Jefferson City, MO 62° View Live Radar Tue H 73° L 50° Wed H 64° L 42° Thu H 67° L 49° Weather Sponsored By:

Our Opinion: Crime rate drops; added improvements possible

Our Opinion: Crime rate drops; added improvements possible

September 22nd, 2011 in News

A positive development often prompts a two-part question: What caused the improvement and is additional progress possible?

Violent crime in the United States dropped in 2010, two federal agencies reported recently.

The FBI reported a 6 percent drop in violent crime, the fourth consecutive annual decline, and the U.S. Bureau of Justice Statistics reported a 12 percent drop. The discrepancy is attributed to differing categories of crimes and reporting procedures.

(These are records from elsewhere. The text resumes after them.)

import Summits.AtomisticToContinuum.Crystallization.Theorems.OverbindingBudgetCleanTwoShellCut

/-!
# OverbindingBudget — B₁ᵇ re-typed as a TWO-SHELL local rigidity statement: transfer through an `ε`-matching (lens-4 g28, part IXa)

Helper file (`--supports stmt-AtomisticToContinuum-31280`).  Critic row 418 (1) ruled that the rigidity half B₁ᵇ of the bridge piece
B₁ `CleanTwoShell` must NOT be read as single-shell tolerant kissing rigidity: the tree refutations `not_krShape12` (p817414) and `not_kr`
(p817578) exhibit a twisted dozen that is `1/100`-charge-free with a gapped shell yet deviates from both patterns by `≍ √θ > 1/16`.  Inside a
CLEAN TEXTURE the second shell (the neighbours' own `RT` shells) caps the six squares, so the honest local statement is TWO-SHELL and its
hypothesis is a charge-free `3`-BALL of a clean texture.  This file types that local statement and PROVES the passage from it to the limit
form, leaving for the certificate exactly one finite local claim.

* `IsTwoShellGoodSetGap ε g aLo aHi Y q` (§1): `IsTwoShellGoodSet` with the covering clause extended to radius `3/2·a + g` (a texture whose
  more distant atoms start beyond `1.57·a` has a small slack `g` for free); `g = 0` is the Literature predicate (`isTwoShellGoodSet_of_gap`).
* `ChargeFreeBallNear Y q ε` (§1): as `ChargeFreeNear`, but the recurring chunk site `y i` is `7`-deep and EVERY chunk site within `3` of
  it is charge-free.  `LimitChargeFreeBall T₀ D` (every site is such a limit; PROVED in part IXb) and
  `ChargeFreeBallRigidity T₀ D` (such a limit site is `(1/16, 9/10, 1)`-good) cut B₁ exactly as before (`cleanTwoShell_of_ballPieces`).
* **`LocalTwoShellRigidity T₀ D`** (§1) — THE CERTIFICATE TARGET: in an uncompressed clean texture, a `7`-deep chunk site whose `3`-ball is
  `1/100`-charge-free is `(3/50, gap 1/500, 9/10, 1)`-two-shell-good (the loosest tolerance the transfer carries to `1/16`).  [= critic's GRAPH-ID «capped contact graph is cubocta / anticubocta»
  ∧ KR2-LOCAL «capped graph ⇒ deviation law», in lens-5 / census vocabulary; UNDECIDED·TRUE-type, certificate-class.] [piece]
* **TRANSFER, PROVED** (§2 `isTwoShellGoodSet_of_match`): if `p` is `(η, g, aLo, aHi)`-good with gap, `Y` is `δ₀`-separated, and `Y − p`
  is `ε`-matched to `Y − q` on `B(0, 3)` with `2ε < δ₀`, `ε ≤ g`, `2ε < aLo(1 − 2η)`, then `q` is `(η + ε/aLo, aLo, aHi)`-good: the chart
  is pushed through the matching; injectivity from the `1`-separation of the patterns, covering from the gap.
* **SEAM, PROVED** (§3 `chargeFreeBallRigidity_of_local`, `T₀ ≤ 1/2`): `LocalTwoShellRigidity T₀ D → ChargeFreeBallRigidity T₀ D`
  (`ε = 1/500`: `3/50 + (1/500)/(9/10) = 14/225 < 1/16`; separation `δ₀ = (47/50)(49/50) − T₀` from `RT`).
-/

namespace Summit.AtomisticToContinuum.Crystallization.Theorems.OverbindingBudgetTwoShellTransfer

open scoped Classical
open Literature.MathematicalPhysics.StatisticalMechanics (UniformlyDiscrete Match)
open Literature.Geometry.DiscreteGeometry (IsTwoShellGoodSet IsChargeFree fccTwoShellPattern hcpTwoShellPattern
  norm_le_sqrt_two_of_mem_twoShellPattern one_le_dist_of_mem_fccTwoShellPattern one_le_dist_of_mem_hcpTwoShellPattern)
open Summit.AtomisticToContinuum.Crystallization.Theorems.OverbindingBudgetViolatorDensityFloor (RT)
open Summit.AtomisticToContinuum.Crystallization.Theorems.OverbindingBudgetEdgeRelaxationStatements (CleanClass)
open Summit.AtomisticToContinuum.Crystallization.Theorems.OverbindingBudgetElasticSplitStatements (SparseCharge)
open Summit.AtomisticToContinuum.Crystallization.Theorems.OverbindingBudgetElasticSplitScale (HasCompressedScale)
open Summit.AtomisticToContinuum.Crystallization.Theorems.OverbindingBudgetElasticSplitDoorBridge (CleanTwoShell)
open Summit.AtomisticToContinuum.Crystallization.Theorems.OverbindingBudgetCleanTwoShellCut (ChargeFreeNear ChargeFreeRigidity)

/-! ## §1 The statements -/

/-- `IsTwoShellGoodSet` with the covering clause out to radius `3/2·a + g`. -/
def IsTwoShellGoodSetGap (ε g aLo aHi : ℝ) (Y : Set (EuclideanSpace ℝ (Fin 3))) (q : EuclideanSpace ℝ (Fin 3)) : Prop :=
  ∃ a : ℝ, aLo ≤ a ∧ a ≤ aHi ∧ ∃ (A : EuclideanSpace ℝ (Fin 3) →ₗᵢ[ℝ] EuclideanSpace ℝ (Fin 3)) (P : Finset (EuclideanSpace ℝ (Fin 3)))
    (f : EuclideanSpace ℝ (Fin 3) → EuclideanSpace ℝ (Fin 3)), (P = fccTwoShellPattern ∨ P = hcpTwoShellPattern) ∧
    (∀ v ∈ P, f v ∈ Y ∧ dist (f v) (q + a • A v) ≤ ε * a) ∧ Set.InjOn f ↑P ∧
    ∀ y ∈ Y, y ≠ q → dist y q ≤ 3 / 2 * a + g → ∃ v ∈ P, f v = y

/-- A non-negative gap only strengthens goodness. [folklore] -/
theorem isTwoShellGoodSet_of_gap {ε g aLo aHi : ℝ} {Y : Set (EuclideanSpace ℝ (Fin 3))} {q : EuclideanSpace ℝ (Fin 3)}
    (h : IsTwoShellGoodSetGap ε g aLo aHi Y q) (hg : 0 ≤ g) : IsTwoShellGoodSet ε aLo aHi Y q := by
  obtain ⟨a, ha₁, ha₂, A, P, f, hP, hf, hinj, hcov⟩ := h
  exact ⟨a, ha₁, ha₂, A, P, f, hP, hf, hinj, fun y hy hyq hd => hcov y hy hyq (by linarith)⟩

/-- **`ChargeFreeBallNear Y q ε`**: some injectively enumerated cube chunk of `Y` has a `7`-deep site `y i` all of whose chunk sites within
`3` are `1/100`-charge-free, with `Y − y i` two-way `ε`-matched to `Y − q` on `B(0, 3)`. -/
def ChargeFreeBallNear (Y : Set (EuclideanSpace ℝ (Fin 3))) (q : EuclideanSpace ℝ (Fin 3)) (ε : ℝ) : Prop :=
  ∃ c : EuclideanSpace ℝ (Fin 3), ∃ ℓ : ℝ, ∃ N : ℕ, ∃ y : Fin N → EuclideanSpace ℝ (Fin 3), ∃ i : Fin N,
    Function.Injective y ∧ Set.range y = Y ∩ {z | ∀ j : Fin 3, c j ≤ z j ∧ z j < c j + ℓ} ∧
    (∀ j : Fin 3, c j + 7 ≤ y i j ∧ y i j + 7 ≤ c j + ℓ) ∧ (∀ i' : Fin N, dist (y i') (y i) ≤ 3 → IsChargeFree (1 / 100 : ℝ) y i') ∧
    Match ε 3 0 ((fun p => p - y i) '' Y) ((fun p => p - q) '' Y)

/-- A charge-free ball near `q` is in particular a charge-free site near `q`. [this file] -/
theorem chargeFreeNear_of_ball {Y : Set (EuclideanSpace ℝ (Fin 3))} {q : EuclideanSpace ℝ (Fin 3)} {ε : ℝ}
    (h : ChargeFreeBallNear Y q ε) : ChargeFreeNear Y q ε := by
  obtain ⟨c, ℓ, N, y, i, hinj, hr, hdeep, hfree, hM⟩ := h
  refine ⟨c, ℓ, N, y, i, hinj, hr, fun j => ⟨by linarith [(hdeep j).1], by linarith [(hdeep j).2]⟩, hfree i (by simp), hM⟩

/-- **B₁ᵃ⁺ · `LimitChargeFreeBall T₀ D`**: in a clean texture with sparse charge every site is an `ε`-limit of charge-free BALLS, for
every `ε > 0`.  PROVED in part IXb. [piece] -/
def LimitChargeFreeBall (T₀ D : ℝ) : Prop :=
  ∀ Y : Set (EuclideanSpace ℝ (Fin 3)), CleanClass T₀ D Y → SparseCharge Y → ∀ q ∈ Y, ∀ ε : ℝ, 0 < ε → ChargeFreeBallNear Y q ε

/-- **`ChargeFreeBallRigidity T₀ D`**: a site of an uncompressed clean texture that is a limit of charge-free balls is (1/16, 9/10, 1)-good.
Implied by `ChargeFreeRigidity` (weaker hypothesis there) and by `LocalTwoShellRigidity` (§3). [piece] -/
def ChargeFreeBallRigidity (T₀ D : ℝ) : Prop :=
  ∀ Y : Set (EuclideanSpace ℝ (Fin 3)), CleanClass T₀ D Y → ¬ HasCompressedScale T₀ Y →
    ∀ q ∈ Y, (∀ ε : ℝ, 0 < ε → ChargeFreeBallNear Y q ε) → IsTwoShellGoodSet (1 / 16) (9 / 10) 1 Y q

/-- **`LocalTwoShellRigidity T₀ D`** — the certificate target (TWO-SHELL; the single-shell reading is excluded by `not_krShape12` /
`not_kr`): in an uncompressed clean texture a `7`-deep chunk site whose `3`-ball is `1/100`-charge-free is `(3/50, gap 1/500, 9/10, 1)`-good.
UNDECIDED·TRUE-type. [piece] -/
def LocalTwoShellRigidity (T₀ D : ℝ) : Prop :=
  ∀ Y : Set (EuclideanSpace ℝ (Fin 3)), CleanClass T₀ D Y → ¬ HasCompressedScale T₀ Y →
    ∀ (c : EuclideanSpace ℝ (Fin 3)) (ℓ : ℝ) (N : ℕ) (y : Fin N → EuclideanSpace ℝ (Fin 3)) (i : Fin N),
      Function.Injective y → Set.range y = Y ∩ {z | ∀ j : Fin 3, c j ≤ z j ∧ z j < c j + ℓ} →
      (∀ j : Fin 3, c j + 7 ≤ y i j ∧ y i j + 7 ≤ c j + ℓ) → (∀ i' : Fin N, dist (y i') (y i) ≤ 3 → IsChargeFree (1 / 100 : ℝ) y i') →
      IsTwoShellGoodSetGap (3 / 50) (1 / 500) (9 / 10) 1 Y (y i)

/-- The landed single-site interface implies the ball interface. [this file] -/
theorem chargeFreeBallRigidity_of_chargeFreeRigidity {T₀ D : ℝ} (h : ChargeFreeRigidity T₀ D) : ChargeFreeBallRigidity T₀ D :=
  fun Y hY hnc q hq hb => h Y hY hnc q hq fun ε hε => chargeFreeNear_of_ball (hb ε hε)

/-- **Seam.** `LimitChargeFreeBall → ChargeFreeBallRigidity → CleanTwoShell`. [this file] -/
theorem cleanTwoShell_of_ballPieces {T₀ D : ℝ} (ha : LimitChargeFreeBall T₀ D) (hb : ChargeFreeBallRigidity T₀ D) : CleanTwoShell T₀ D :=
  fun Y hY hnc hsc _ _ q hq => hb Y hY hnc q hq fun ε hε => ha Y hY hsc q hq ε hε

/-! ## §2 Transfer of two-shell goodness through an `ε`-matching -/

set_option maxHeartbeats 1600000 in
/-- **Transfer.**  Goodness with gap at `p` plus a two-way `ε`-matching of `Y − p` with `Y − q` on `B(0, 3)` gives goodness at `q` with
tolerance `η + ε/aLo`, in a `δ₀`-separated `Y` (`2ε < δ₀`, `ε ≤ g`, `2ε < aLo(1 − 2η)`, `aHi ≤ 1`, `η ≤ 1/4`). [this file] -/
theorem isTwoShellGoodSet_of_match {Y : Set (EuclideanSpace ℝ (Fin 3))} {p q : EuclideanSpace ℝ (Fin 3)} {η g aLo aHi ε η' δ₀ : ℝ}
    (hsep : ∀ x ∈ Y, ∀ y ∈ Y, x ≠ y → δ₀ ≤ dist x y) (hq : q ∈ Y) (hp : IsTwoShellGoodSetGap η g aLo aHi Y p)
    (hM : Match ε 3 0 ((fun x => x - p) '' Y) ((fun x => x - q) '' Y)) (hε : 0 ≤ ε) (h2ε : 2 * ε < δ₀) (hεg : ε ≤ g) (haLo : 0 < aLo)
    (haHi : aHi ≤ 1) (hη0 : 0 ≤ η) (hη1 : η ≤ 1 / 4) (hinj : 2 * ε < aLo * (1 - 2 * η)) (hη' : η + ε / aLo ≤ η') :
    IsTwoShellGoodSet η' aLo aHi Y q := by
  obtain ⟨a, ha₁, ha₂, A, P, f, hP, hf, hinjf, hcov⟩ := hp
  have ha0 : 0 < a := haLo.trans_le ha₁
  have ha1 : a ≤ 1 := ha₂.trans haHi
  have hsqrt : Real.sqrt 2 ≤ 3 / 2 := by
    rw [show (3 / 2 : ℝ) = Real.sqrt ((3 / 2) ^ 2) from (Real.sqrt_sq (by norm_num)).symm]
    exact Real.sqrt_le_sqrt (by norm_num)
  -- the pattern images lie in `B(p, 3)`
  have hfp : ∀ v ∈ P, dist (f v - p) 0 ≤ 3 := by
    intro v hv
    have h1 : ‖a • A v‖ ≤ 3 / 2 := by
      rw [norm_smul, Real.norm_eq_abs, abs_of_pos ha0, A.norm_map]
      have := norm_le_sqrt_two_of_mem_twoShellPattern hP hv
      nlinarith [norm_nonneg v]
    have h2 : dist (f v) (p + a • A v) ≤ η * a := (hf v hv).2
    rw [dist_zero_right]
    have e : f v - p = (f v - (p + a • A v)) + a • A v := by abel
    rw [e]
    have h3 : ‖f v - (p + a • A v)‖ ≤ η * a := by rwa [← dist_eq_norm]
    have h4 : η * a ≤ 1 := by nlinarith
    exact (norm_add_le _ _).trans (by linarith)
  -- push the chart through the matching
  have key : ∀ v ∈ P, ∃ y ∈ Y, dist (f v - p) (y - q) ≤ ε := by
    intro v hv
    obtain ⟨s, ⟨y, hy, rfl⟩, hd⟩ := hM.2 (f v - p) ⟨f v, (hf v hv).1, rfl⟩ (hfp v hv)
    exact ⟨y, hy, hd⟩
  choose! f' hf'Y hf'd using key
  refine ⟨a, ha₁, ha₂, A, P, f', hP, fun v hv => ⟨hf'Y v hv, ?_⟩, ?_, ?_⟩
  · -- tolerance
    have h1 : dist (f v) (p + a • A v) ≤ η * a := (hf v hv).2
    have h2 := hf'd v hv
    rw [dist_eq_norm] at h1 h2 ⊢
    have e : f' v - (q + a • A v) = (f v - (p + a • A v)) - (f v - p - (f' v - q)) := by abel
    rw [e]
    have h3 : ε ≤ ε / aLo * a := by
      rw [div_mul_eq_mul_div, le_div_iff₀ haLo]
      exact mul_le_mul_of_nonneg_left ha₁ hε
    have h4 : (η + ε / aLo) * a ≤ η' * a := mul_le_mul_of_nonneg_right hη' ha0.le
    calc ‖(f v - (p + a • A v)) - (f v - p - (f' v - q))‖ ≤ η * a + ε := (norm_sub_le _ _).trans (add_le_add h1 h2)
      _ ≤ η' * a := by nlinarith
  · -- injectivity
    intro v hv w hw hvw
    by_contra hne
    have h1 : 1 ≤ dist v w := by
      rcases hP with rfl | rfl
      · exact one_le_dist_of_mem_fccTwoShellPattern hv hw hne
      · exact one_le_dist_of_mem_hcpTwoShellPattern hv hw hne
    have h2 : dist (a • A v) (a • A w) = a * dist v w := by
      rw [dist_eq_norm, ← smul_sub, norm_smul, Real.norm_eq_abs, abs_of_pos ha0, ← map_sub, A.norm_map, dist_eq_norm]
    have h3 : dist (f v) (f w) ≤ 2 * ε := by
      have e : dist (f v) (f w) = dist (f v - p) (f w - p) := by simp [dist_eq_norm]
      rw [e]
      calc dist (f v - p) (f w - p) ≤ dist (f v - p) (f' v - q) + dist (f' v - q) (f w - p) := dist_triangle _ _ _
        _ ≤ ε + ε := by
            refine add_le_add (hf'd v hv) ?_
            rw [hvw, dist_comm]; exact hf'd w hw
        _ = 2 * ε := by ring
    have h4 : a * dist v w ≤ dist (f v) (f w) + 2 * (η * a) := by
      rw [← h2]
      have t1 : dist (f v) (p + a • A v) ≤ η * a := (hf v hv).2
      have t2 : dist (f w) (p + a • A w) ≤ η * a := (hf w hw).2
      have e : dist (a • A v) (a • A w) = dist (p + a • A v) (p + a • A w) := by simp [dist_eq_norm]
      rw [e]
      have := dist_triangle4 (p + a • A v) (f v) (f w) (p + a • A w)
      rw [dist_comm] at t1
      linarith
    have h5 : aLo * (1 - 2 * η) ≤ a * (1 - 2 * η) := mul_le_mul_of_nonneg_right ha₁ (by linarith)
    nlinarith
  · -- covering
    intro y hy hyq hd
    have hy0 : dist (y - q) 0 ≤ 3 := by
      rw [dist_zero_right, ← dist_eq_norm]; nlinarith
    obtain ⟨s, ⟨y', hy', rfl⟩, hd'⟩ := hM.1 (y - q) ⟨y, hy, rfl⟩ hy0
    have hy'p : y' ≠ p := by
      rintro rfl
      have h1 : dist y q ≤ ε := by
        have h := hd'
        simp only [sub_self] at h
        rwa [dist_comm, dist_zero_right, ← dist_eq_norm] at h
      have h2 := hsep y hy q hq hyq
      linarith
    have hd'' : dist y' p ≤ 3 / 2 * a + g := by
      have e : dist y' p = ‖y' - p‖ := dist_eq_norm _ _
      rw [dist_eq_norm] at hd hd'
      have : ‖y' - p‖ ≤ ‖y' - p - (y - q)‖ + ‖y - q‖ := norm_le_norm_sub_add _ _
      linarith
    obtain ⟨v, hv, hfv⟩ := hcov y' hy' hy'p hd''
    refine ⟨v, hv, ?_⟩
    by_contra hne
    have h1 := hsep (f' v) (hf'Y v hv) y hy hne
    have h2 : dist (f' v) y ≤ 2 * ε := by
      have e : dist (f' v) y = dist (f' v - q) (y - q) := by simp [dist_eq_norm]
      rw [e]
      have t1 : dist (f v - p) (f' v - q) ≤ ε := hf'd v hv
      rw [hfv] at t1
      calc dist (f' v - q) (y - q) ≤ dist (f' v - q) (y' - p) + dist (y' - p) (y - q) := dist_triangle _ _ _
        _ ≤ ε + ε := add_le_add (by rw [dist_comm]; exact t1) hd'
        _ = 2 * ε := by ring
    linarith

/-! ## §3 The seam: local rigidity gives the limit rigidity -/

/-- Separation of a clean texture: distinct sites are `(47/50)(49/50) − T₀` apart. [this file] -/
theorem sep_of_cleanClass {T₀ D : ℝ} {Y : Set (EuclideanSpace ℝ (Fin 3))} (hY : CleanClass T₀ D Y) :
    ∀ x ∈ Y, ∀ y ∈ Y, x ≠ y → 47 / 50 * (49 / 50) - T₀ ≤ dist x y := by
  obtain ⟨a, ha₁, -, hRT⟩ := hY.2.2.2.2.2
  intro x hx y hy hxy
  have h := ((hRT x hx).2.2 y hy (Ne.symm hxy)).1
  nlinarith

/-- **Seam, PROVED.** `LocalTwoShellRigidity T₀ D → ChargeFreeBallRigidity T₀ D` for `T₀ ≤ 1/2` (`ε = 1/500`). [this file] -/
theorem chargeFreeBallRigidity_of_local {T₀ D : ℝ} (hT : T₀ ≤ 1 / 2) (hloc : LocalTwoShellRigidity T₀ D) :
    ChargeFreeBallRigidity T₀ D := by
  intro Y hY hnc q hq hlim
  obtain ⟨c, ℓ, N, y, i, hinj, hr, hdeep, hfree, hM⟩ := hlim (1 / 500) (by norm_num)
  have hgood := hloc Y hY hnc c ℓ N y i hinj hr hdeep hfree
  have hsep := sep_of_cleanClass hY
  exact isTwoShellGoodSet_of_match hsep hq hgood hM (by norm_num) (by linarith) (by norm_num) (by norm_num) le_rfl (by norm_num)
    (by norm_num) (by norm_num) (by norm_num)

end Summit.AtomisticToContinuum.Crystallization.Theorems.OverbindingBudgetTwoShellTransfer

In addition to the violent crime numbers, the FBI also found a 2.7 percent decline in property crimes, the eighth consecutive annual decrease.

What caused the improvement?

Although no definitive answer is possible, criminal justice experts credit increases in: community policing, incarceration rates and prevention efforts, including alarms. They also cite an aging population and crackdowns on gang activity.

In Jefferson City, Police Chief Roger Schroeder said although violent crime mirrored the national trend and decreased in 2010, property crimes increased last year.

He also said projections for this year indicate violent crime will increase to 2007-09 levels and property crimes will drop to previous rates.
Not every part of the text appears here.